*** Block opens ***

import Literature.CategoryTheory.Preadditive.BichainCondition
import Mathlib.CategoryTheory.Abelian.Basic
import Mathlib.CategoryTheory.Subobject.ArtinianObject
import Mathlib.CategoryTheory.Subobject.NoetherianObject
import Mathlib.CategoryTheory.Noetherian
import Mathlib.CategoryTheory.Subobject.Limits
import HarnessLib

/-!
# Objects of finite length satisfy the bi-chain condition (Krause 2015, Lemma 5.1; Atiyah 1956, §3)

Topic `Literature/CategoryTheory/Abelian` (new sub-folder for the abelian-category half of the Krull–Schmidt story), namespace
`Literature.CategoryTheory.KrullSchmidt`.  Second file of the CHAIN-CONDITIONS story (g41-#1 `Preadditive/BichainCondition`): the two
chains of subobjects a bi-chain produces in `X ≅ X₀` — the images `Im(β₀ ⋯ βₙ₋₁)` (descending) and the kernels `Ker(αₙ₋₁ ⋯ α₀)`
(ascending) — and Krause's Lemma 5.1 ∕ Atiyah's remark: ARTINIAN objects make the `βₙ` eventually invertible (any category), NOETHERIAN
objects of an ABELIAN category make the `αₙ` eventually invertible, so artinian-and-noetherian (= finite length) objects satisfy the bi-chain
condition.  Everything proved; two auxiliary definitions with bodies (`Bichain.imageSubobjectSeq`, `Bichain.kernelSubobjectSeq`), no named
fact, no instance, no notation.  «Artinian ∕ noetherian object» are Mathlib's `IsArtinianObject X` ∕ `IsNoetherianObject X`
(well-foundedness of `<` ∕ `>` on `Subobject X`).

## The sources, verbatim

Krause [Krause2015KS, §5]: «An object `X` of an abelian category has *finite length* if there exists a finite chain of subobjects
`0 = X₀ ⊆ X₁ ⊆ … ⊆ Xₙ₋₁ ⊆ Xₙ = X` such that each quotient `Xᵢ/Xᵢ₋₁` is a simple object. Note that `X` has finite length if and only if `X`
is both artinian (i.e. it satisfies the descending chain condition on subobjects) and noetherian (i.e. it satisfies the ascending chain
condition on subobjects).  **Lemma 5.1.** An object of finite length satisfies the bi-chain condition.  *Proof.* Let `X` be an object of
finite length and `Xₙ —αₙ→ Xₙ₊₁ —βₙ→ Xₙ` (`n ≥ 0`) a bi-chain with `X = X₀`. Then the subobjects `Ker(αₙ … α₁ α₀) ⊆ X` yield an ascending
chain and the subobjects `Im(β₀ β₁ … βₙ) ⊆ X` yield a descending chain. If these chains terminate, then `αₙ` and `βₙ` are invertible for
large enough `n`.»
Atiyah [Atiyah1956, §3]: «We note that the bi-chain condition is self-dual. Moreover, if `{Aₙ, iₙ, pₙ}` is a bi-chain of `𝔄`, `Im(iₙ)` is a
descending chain and `Ker(pₙ)` is an ascending chain. Hence the bi-chain condition holds in `𝔄` if the ascending and descending chain
conditions both hold.»

## What is formalised

* §1 (any category; `e : X ≅ B.obj 0`) `Bichain.imageSubobjectSeq B e n = [δₙ ≫ e⁻¹] : Subobject X` for the composite monomorphisms
  `δₙ = β₀ ⋯ βₙ₋₁ : Xₙ ↣ X₀` (g41-#1 `bwdComp`); it is antitone; **`Im δₙ₊₁ = Im δₙ ⟹ βₙ` is an isomorphism**
  (`isIso_bwd_of_imageSubobjectSeq_eq`: the comparison isomorphism of equal subobjects is `βₙ` after cancelling `δₙ`); hence **for an
  ARTINIAN object the `βₙ` of every bi-chain are eventually invertible** (`eventually_isIso_bwd_of_isArtinianObject`).
* §2 (zero morphisms and kernels) `Bichain.kernelSubobjectSeq B e n = kernelSubobject (e ≫ γₙ)` for the composite epimorphisms
  `γₙ = αₙ₋₁ ⋯ α₀ : X₀ ↠ Xₙ` (`fwdComp`); it is monotone (`kernelSubobject_comp_le`).
* §3 (abelian) the step using abelianness, isolated: **`mono_of_epi_of_kernelSubobject_comp_le`** — if `g` is an epimorphism and
  `Ker(g ≫ f) ⊆ Ker g` then `f` is a monomorphism (pull the kernel of `f` back along `g`; pullbacks of epimorphisms are epimorphisms);
  so `Ker γₙ₊₁ ⊆ Ker γₙ ⟹ αₙ` is mono and epi, hence invertible (`isIso_fwd_of_kernelSubobjectSeq_le`, abelian categories are balanced), and
  **for a NOETHERIAN object the `αₙ` are eventually invertible** (`eventually_isIso_fwd_of_isNoetherianObject`).
* **Lemma 5.1** `bichainCondition_of_isArtinianObject_of_isNoetherianObject`: an artinian and noetherian object of an abelian category
  satisfies the bi-chain condition; `bichainCondition_of_artinian_of_noetherian` for Mathlib's category-wide classes `Artinian C`,
  `Noetherian C` (Atiyah's formulation «the bi-chain condition holds in `𝔄` if the ascending and descending chain conditions both hold»).

NOT here: a `FiniteLength` predicate for objects (Mathlib has none for categories; finite length = artinian ∧ noetherian is taken as the
hypothesis, exactly Krause's «Note that …»), and the duality `IsNoetherianObject X ↔ IsArtinianObject (op X)` for abelian `C` (listed as
future work in Mathlib's `Subobject/ArtinianObject.lean`; the kernel chain is handled directly instead).

## Mathlib ∕ Literature search

Mathlib: `IsArtinianObject`, `antitone_chain_condition_of_isArtinianObject`, `IsNoetherianObject`, `monotone_chain_condition_of_isNoetherianObject`,
`Artinian C`, `Noetherian C` (`CategoryTheory/Noetherian`), `Subobject.mk_le_mk_of_comm`, `Subobject.isoOfMkEqMk`, `Subobject.ofMkLEMk_comp`,
`kernelSubobject`, `kernelSubobject_comp_le`, `le_kernelSubobject`, `kernelSubobject_factors_iff`, `Subobject.factors_of_le`,
`Abelian.epi_pullback_of_epi_f`, `Abelian.mono_of_kernel_ι_eq_zero`, `isIso_of_mono_of_epi`; no bi-chains in Mathlib (see g41-#1).
Literature: g41-#1 `BichainCondition` (REUSED: `Bichain`, `fwdComp`, `bwdComp`, `BichainCondition`); nothing else on chain conditions in
categories (`rg -l "IsArtinianObject|IsNoetherianObject" lean/Literature` → nothing before this file).

## References

* H. Krause, *Krull–Schmidt categories and projective covers*, Expo. Math. 33 (2015) 535–549, arXiv:1410.2822: §5, Lemma 5.1. [Krause2015KS]
* M. Atiyah, *On the Krull-Schmidt theorem with application to sheaves*, Bull. Soc. Math. France 84 (1956) 307–317: §3 (remark after the
  Definitions). [Atiyah1956]

## Provenance

Lane `lit-hodgefound` (summit `HodgeConjecture`, Track 2 foundations library), seat `lit-hodgefound-p36` (literature-prover, generation 41,
row g41-#2); Krause materialised as `paper-arxiv-1410.2822` (p0010), Atiyah as `galaxy-pdf-4113901900` (scan p. 4 = p. 310).
-/

open CategoryTheory CategoryTheory.Limits

namespace Literature.CategoryTheory.KrullSchmidt

universe v u

variable {C : Type u} [Category.{v} C]

namespace Bichain

variable (B : Bichain C) {X : C} (e : X ≅ B.obj 0)

/-! ## §1 The descending chain `Im(β₀ β₁ ⋯ βₙ₋₁) ⊆ X` — artinian objects -/

/-- The subobjects `Im δₙ = Im(β₀ β₁ ⋯ βₙ₋₁)` of `X ≅ X₀` cut out by the composite monomorphisms of a bi-chain (Krause: «the subobjects
`Im(β₀ β₁ … βₙ) ⊆ X` yield a descending chain»; Atiyah: «`Im(iₙ)` is a descending chain»). [cite: Krause2015KS, §5 Lemma 5.1 (proof)]
[cite: Atiyah1956, §3 (remark after the Definitions)] -/
noncomputable def imageSubobjectSeq (n : ℕ) : Subobject X :=
  haveI := B.mono_bwdComp n
  Subobject.mk (B.bwdComp n ≫ e.inv)

/-- Unfolding `imageSubobjectSeq`. [cite: Krause2015KS, §5 Lemma 5.1 (proof)] -/
theorem imageSubobjectSeq_def (n : ℕ) :
    B.imageSubobjectSeq e n = @Subobject.mk _ _ _ _ (B.bwdComp n ≫ e.inv) (by haveI := B.mono_bwdComp n; exact mono_comp _ _) :=
  rfl

/-- The chain `Im δₙ` is descending. [cite: Krause2015KS, §5 Lemma 5.1 (proof)] -/
theorem imageSubobjectSeq_succ_le (n : ℕ) : B.imageSubobjectSeq e (n + 1) ≤ B.imageSubobjectSeq e n := by
  haveI := B.mono_bwdComp n
  haveI := B.mono_bwdComp (n + 1)
  haveI : Mono (B.bwdComp n ≫ e.inv) := mono_comp _ _
  haveI : Mono (B.bwdComp (n + 1) ≫ e.inv) := mono_comp _ _
  exact Subobject.mk_le_mk_of_comm (B.bwd n) (by simp [Category.assoc])

/-- The chain `Im δₙ` is antitone. [cite: Krause2015KS, §5 Lemma 5.1 (proof)] -/
theorem antitone_imageSubobjectSeq : Antitone (B.imageSubobjectSeq e) :=
  antitone_nat_of_succ_le fun n => B.imageSubobjectSeq_succ_le e n

/-- If `Im δₙ₊₁ = Im δₙ` then `βₙ` is invertible (the comparison isomorphism of the two equal subobjects IS `βₙ`, by cancelling the
monomorphism `δₙ`). [cite: Krause2015KS, §5 Lemma 5.1 (proof)] -/
theorem isIso_bwd_of_imageSubobjectSeq_eq (n : ℕ) (h : B.imageSubobjectSeq e (n + 1) = B.imageSubobjectSeq e n) :
    IsIso (B.bwd n) := by
  haveI := B.mono_bwdComp n
  haveI := B.mono_bwdComp (n + 1)
  haveI : Mono (B.bwdComp n ≫ e.inv) := mono_comp _ _
  haveI : Mono (B.bwdComp (n + 1) ≫ e.inv) := mono_comp _ _
  let i : B.obj (n + 1) ≅ B.obj n := Subobject.isoOfMkEqMk (B.bwdComp (n + 1) ≫ e.inv) (B.bwdComp n ≫ e.inv) h
  have hi : i.hom ≫ (B.bwdComp n ≫ e.inv) = B.bwdComp (n + 1) ≫ e.inv := Subobject.ofMkLEMk_comp _
  have hi' : i.hom = B.bwd n := by
    rw [← cancel_mono (B.bwdComp n ≫ e.inv), hi]
    simp [Category.assoc]
  rw [← hi']
  infer_instance

/-- **In an ARTINIAN object every bi-chain has `βₙ` invertible for large `n`** (any category): the descending chain `Im δₙ ⊆ X`
terminates. (Atiyah: «`Im(iₙ)` is a descending chain … Hence the bi-chain condition holds in `𝔄` if the ascending and descending chain
conditions both hold»; Krause: «the subobjects `Im(β₀ β₁ … βₙ) ⊆ X` yield a descending chain. If these chains terminate, then `αₙ` and
`βₙ` are invertible for large enough `n`.») [cite: Krause2015KS, §5 Lemma 5.1 (proof)] [cite: Atiyah1956, §3 (remark after the Definitions)] -/
theorem eventually_isIso_bwd_of_isArtinianObject [IsArtinianObject X] (e : X ≅ B.obj 0) :
    ∃ n₀ : ℕ, ∀ n, n₀ ≤ n → IsIso (B.bwd n) := by
  obtain ⟨n₀, hn₀⟩ := antitone_chain_condition_of_isArtinianObject
    ⟨fun n => OrderDual.toDual (B.imageSubobjectSeq e n),
      fun a b hab => OrderDual.toDual_le_toDual.2 (B.antitone_imageSubobjectSeq e hab)⟩
  refine ⟨n₀, fun n hn => B.isIso_bwd_of_imageSubobjectSeq_eq e n ?_⟩
  have h1 := hn₀ n hn
  have h2 := hn₀ (n + 1) (by omega)
  change OrderDual.toDual (B.imageSubobjectSeq e n₀) = OrderDual.toDual (B.imageSubobjectSeq e n) at h1
  change OrderDual.toDual (B.imageSubobjectSeq e n₀) = OrderDual.toDual (B.imageSubobjectSeq e (n + 1)) at h2
  exact OrderDual.toDual.injective (h2.symm.trans h1)

/-! ## §2 The ascending chain `Ker(αₙ₋₁ ⋯ α₁ α₀) ⊆ X` — noetherian objects of an abelian category -/

section Kernels

variable [HasZeroMorphisms C] [HasKernels C]

/-- The subobjects `Ker γₙ = Ker(αₙ₋₁ ⋯ α₁ α₀)` of `X ≅ X₀` (Krause: «the subobjects `Ker(αₙ … α₁ α₀) ⊆ X` yield an ascending chain»;
Atiyah: «`Ker(pₙ)` is an ascending chain»). [cite: Krause2015KS, §5 Lemma 5.1 (proof)] [cite: Atiyah1956, §3 (remark after the Definitions)] -/
noncomputable def kernelSubobjectSeq (n : ℕ) : Subobject X :=
  kernelSubobject (e.hom ≫ B.fwdComp n)

/-- Unfolding `kernelSubobjectSeq`. [cite: Krause2015KS, §5 Lemma 5.1 (proof)] -/
theorem kernelSubobjectSeq_def (n : ℕ) : B.kernelSubobjectSeq e n = kernelSubobject (e.hom ≫ B.fwdComp n) := rfl

/-- The chain `Ker γₙ` is ascending (`γₙ₊₁ = γₙ ≫ αₙ`). [cite: Krause2015KS, §5 Lemma 5.1 (proof)] -/
theorem kernelSubobjectSeq_le_succ (n : ℕ) : B.kernelSubobjectSeq e n ≤ B.kernelSubobjectSeq e (n + 1) := by
  rw [kernelSubobjectSeq_def, kernelSubobjectSeq_def]
  apply le_kernelSubobject
  rw [B.fwdComp_succ, ← Category.assoc e.hom, ← Category.assoc, kernelSubobject_arrow_comp, zero_comp]

/-- The chain `Ker γₙ` is monotone. [cite: Krause2015KS, §5 Lemma 5.1 (proof)] -/
theorem monotone_kernelSubobjectSeq : Monotone (B.kernelSubobjectSeq e) :=
  monotone_nat_of_le_succ fun n => B.kernelSubobjectSeq_le_succ e n

end Kernels

end Bichain

section Abelian

variable [Abelian C]

/-- The step of Lemma 5.1 that uses abelianness: if `g : X ↠ Y` is an EPIMORPHISM and `Ker(g ≫ f) ⊆ Ker g`, then `f` is a
monomorphism.  (Pull the kernel `k` of `f` back along `g`: the pulled-back map is killed by `g ≫ f`, hence by `g`, so `k` vanishes after
the epimorphism `pullback.snd`.) [cite: Krause2015KS, §5 Lemma 5.1 (proof)] -/
theorem mono_of_epi_of_kernelSubobject_comp_le {X Y Z : C} (g : X ⟶ Y) [Epi g] (f : Y ⟶ Z) {gf : X ⟶ Z} (w : g ≫ f = gf)
    (h : kernelSubobject gf ≤ kernelSubobject g) : Mono f := by
  subst w
  apply Abelian.mono_of_kernel_ι_eq_zero
  have hfac : (kernelSubobject g).Factors (pullback.fst g (kernel.ι f)) := by
    refine Subobject.factors_of_le _ h ?_
    rw [kernelSubobject_factors_iff, ← Category.assoc, pullback.condition, Category.assoc, kernel.condition, comp_zero]
  have h0 : pullback.fst g (kernel.ι f) ≫ g = 0 := (kernelSubobject_factors_iff g _).1 hfac
  have h1 : pullback.snd g (kernel.ι f) ≫ kernel.ι f = 0 := by rw [← pullback.condition, h0]
  exact zero_of_epi_comp _ h1

namespace Bichain

variable (B : Bichain C) {X : C} (e : X ≅ B.obj 0)

/-- If `Ker γₙ₊₁ = Ker γₙ` (even `≤`) then `αₙ` is invertible: it is a monomorphism by `mono_of_epi_of_kernelSubobject_comp_le` (`γₙ` is
epi) and an epimorphism by assumption, and an abelian category is balanced. [cite: Krause2015KS, §5 Lemma 5.1 (proof)] -/
theorem isIso_fwd_of_kernelSubobjectSeq_le (n : ℕ) (h : B.kernelSubobjectSeq e (n + 1) ≤ B.kernelSubobjectSeq e n) :
    IsIso (B.fwd n) := by
  haveI := B.epi_fwdComp n
  haveI : Epi (e.hom ≫ B.fwdComp n) := epi_comp _ _
  haveI := B.epi_fwd n
  haveI : Mono (B.fwd n) :=
    mono_of_epi_of_kernelSubobject_comp_le (e.hom ≫ B.fwdComp n) (B.fwd n) (gf := e.hom ≫ B.fwdComp (n + 1))
      (by simp [Category.assoc]) h
  exact isIso_of_mono_of_epi _

/-- **In a NOETHERIAN object of an abelian category every bi-chain has `αₙ` invertible for large `n`**: the ascending chain
`Ker γₙ ⊆ X` terminates. [cite: Krause2015KS, §5 Lemma 5.1 (proof)] [cite: Atiyah1956, §3 (remark after the Definitions)] -/
theorem eventually_isIso_fwd_of_isNoetherianObject [IsNoetherianObject X] (e : X ≅ B.obj 0) :
    ∃ n₀ : ℕ, ∀ n, n₀ ≤ n → IsIso (B.fwd n) := by
  obtain ⟨n₀, hn₀⟩ := monotone_chain_condition_of_isNoetherianObject
    ⟨fun n => B.kernelSubobjectSeq e n, B.monotone_kernelSubobjectSeq e⟩
  refine ⟨n₀, fun n hn => B.isIso_fwd_of_kernelSubobjectSeq_le e n (le_of_eq ?_)⟩
  have h1 := hn₀ n hn
  have h2 := hn₀ (n + 1) (by omega)
  exact (h2.symm.trans h1 : B.kernelSubobjectSeq e (n + 1) = B.kernelSubobjectSeq e n)

end Bichain

/-- **Krause Lemma 5.1 ∕ Atiyah §3**: «An object of finite length satisfies the bi-chain condition» — precisely, an object of an abelian
category which is both ARTINIAN and NOETHERIAN (descending and ascending chain conditions on subobjects; Krause: «`X` has finite length if
and only if `X` is both artinian … and noetherian») satisfies the bi-chain condition.  Atiyah: «if `{Aₙ, iₙ, pₙ}` is a bi-chain of `𝔄`,
`Im(iₙ)` is a descending chain and `Ker(pₙ)` is an ascending chain. Hence the bi-chain condition holds in `𝔄` if the ascending and
descending chain conditions both hold.» [cite: Krause2015KS, §5 Lemma 5.1] [cite: Atiyah1956, §3 (remark after the Definitions)] -/
theorem bichainCondition_of_isArtinianObject_of_isNoetherianObject (X : C) [IsArtinianObject X] [IsNoetherianObject X] :
    BichainCondition X := by
  intro B ⟨e⟩
  obtain ⟨n₁, hn₁⟩ := B.eventually_isIso_bwd_of_isArtinianObject e
  obtain ⟨n₂, hn₂⟩ := B.eventually_isIso_fwd_of_isNoetherianObject e
  exact ⟨max n₁ n₂, fun n hn => ⟨hn₂ n (le_of_max_le_right hn), hn₁ n (le_of_max_le_left hn)⟩⟩

/-- Hence in an abelian category which is artinian and noetherian (Mathlib's `Artinian C`, `Noetherian C`: every object is) — e.g. a
category of objects of finite length — every object satisfies the bi-chain condition: Atiyah's «the bi-chain condition holds in `𝔄` if
the ascending and descending chain conditions both hold». [cite: Atiyah1956, §3 (remark after the Definitions)] [cite: Krause2015KS, §5 Lemma 5.1] -/
theorem bichainCondition_of_artinian_of_noetherian [Artinian C] [Noetherian C] (X : C) : BichainCondition X :=
  bichainCondition_of_isArtinianObject_of_isNoetherianObject X

end Abelian

end Literature.CategoryTheory.KrullSchmidt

*** Block closes ***

What is required>
Please report how many lines of the entries above include "comparison". Only the number is wanted.

Result of the exercise>
2